Problem description -
Make an exact copy of the lines below.

[Records for the exercise — start]

import Summits.HubbardSuperconductivity.HubbardSuperconductivity.Theorems.AnisotropyChordTransferFibre3FinXDEvalW

/-!
# Route `AnisotropyChord` / H0 rotor rung: FIN per-`L` SIDE-CONDITION cell facts, `L = 20` (GM₃ cells 62–63)

Kernel facts `sdCellAnyZ 20 (49/50) 20 la lb (c, bn, aD) = true` (regime clause `mHole ≥ 0 ∧ facMI·η·(aD + b/(2+cos θ)) < c` on the cell, or vacuity), g5's `xbEval` objects, `decide +kernel`.
Prover seat `hubbard-h0-rotor-p3` g7; helper for piece A = stmt-HubbardSuperconductivity-23918 of rung 19089 (`--supports`, helper class).
WHAT THIS IS NOT: nothing here proves superconductivity in the Hubbard model (rotor TARGET as worded stays FALSE, g15 verdict); kernel facts /
assembly for ONE conditional reduction at one `L`.
-/

set_option linter.dupNamespace false
set_option autoImplicit false

namespace Summit.HubbardSuperconductivity.HubbardSuperconductivity.Theorems.AnisotropyChord.Transfer.Fibre3

namespace FinXD

/-- side-condition cell `[621544602718677, 637083217786644]` of `L = 20` (`cert`). [folklore] -/
theorem sd20_62 : sdCellAnyZ 20 (49/50 : ℚ) 20 621544602718677 637083217786644 ((11/20 : ℚ), (13 : ℕ), (2/25 : ℚ)) = true := by (rw [← sdCellAnyZW_eq]; decide +kernel)

/-- side-condition cell `[637083217786644, 653010298231311]` of `L = 20` (`cert`). [folklore] -/
theorem sd20_63 : sdCellAnyZ 20 (49/50 : ℚ) 20 637083217786644 653010298231311 ((11/20 : ℚ), (13 : ℕ), (2/25 : ℚ)) = true := by (rw [← sdCellAnyZW_eq]; decide +kernel)

end FinXD

end Summit.HubbardSuperconductivity.HubbardSuperconductivity.Theorems.AnisotropyChord.Transfer.Fibre3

[Records for the exercise — finish]

Answer space -
import Summits.HubbardSuperconductivity.HubbardSuperconductivity.Theorems.AnisotropyChordTransferFibre3FinXDEvalW

/-!
# Route `AnisotropyChord` / H0 rotor rung: FIN per-`L` SIDE-CONDITION cell facts, `L = 20` (GM₃ cells 62–63)

Kernel facts `sdCellAnyZ 20 (49/50) 20 la lb (c, bn, aD) = true` (regime clause `mHole ≥ 0 ∧ facMI·η·(aD + b/(2+cos θ)) < c` on the cell, or vacuity), g5's `xbEval` objects, `decide +kernel`.
Prover seat `hubbard-h0-rotor-p3` g7; helper for piece A = stmt-HubbardSuperconductivity-23918 of rung 19089 (`--supports`, helper class).
WHAT THIS IS NOT: nothing here proves superconductivity in the Hubbard model (rotor TARGET as worded stays FALSE, g15 verdict); kernel facts /
assembly for ONE conditional reduction at one `L`.
-/

set_option linter.dupNamespace false
set_option autoImplicit false

namespace Summit.HubbardSuperconductivity.HubbardSuperconductivity.Theorems.AnisotropyChord.Transfer.Fibre3

namespace FinXD

/-- side-condition cell `[621544602718677, 637083217786644]` of `L = 20` (`cert`). [folklore] -/
theorem sd20_62 : sdCellAnyZ 20 (49/50 : ℚ) 20 621544602718677 637083217786644 ((11/20 : ℚ), (13 : ℕ), (2/25 : ℚ)) = true := by (rw [← sdCellAnyZW_eq]; decide +kernel)

/-- side-condition cell `[637083217786644, 653010298231311]` of `L = 20` (`cert`). [folklore] -/
theorem sd20_63 : sdCellAnyZ 20 (49/50 : ℚ) 20 637083217786644 653010298231311 ((11/20 : ℚ), (13 : ℕ), (2/25 : ℚ)) = true := by (rw [← sdCellAnyZW_eq]; decide +kernel)

end FinXD

end Summit.HubbardSuperconductivity.HubbardSuperconductivity.Theorems.AnisotropyChord.Transfer.Fibre3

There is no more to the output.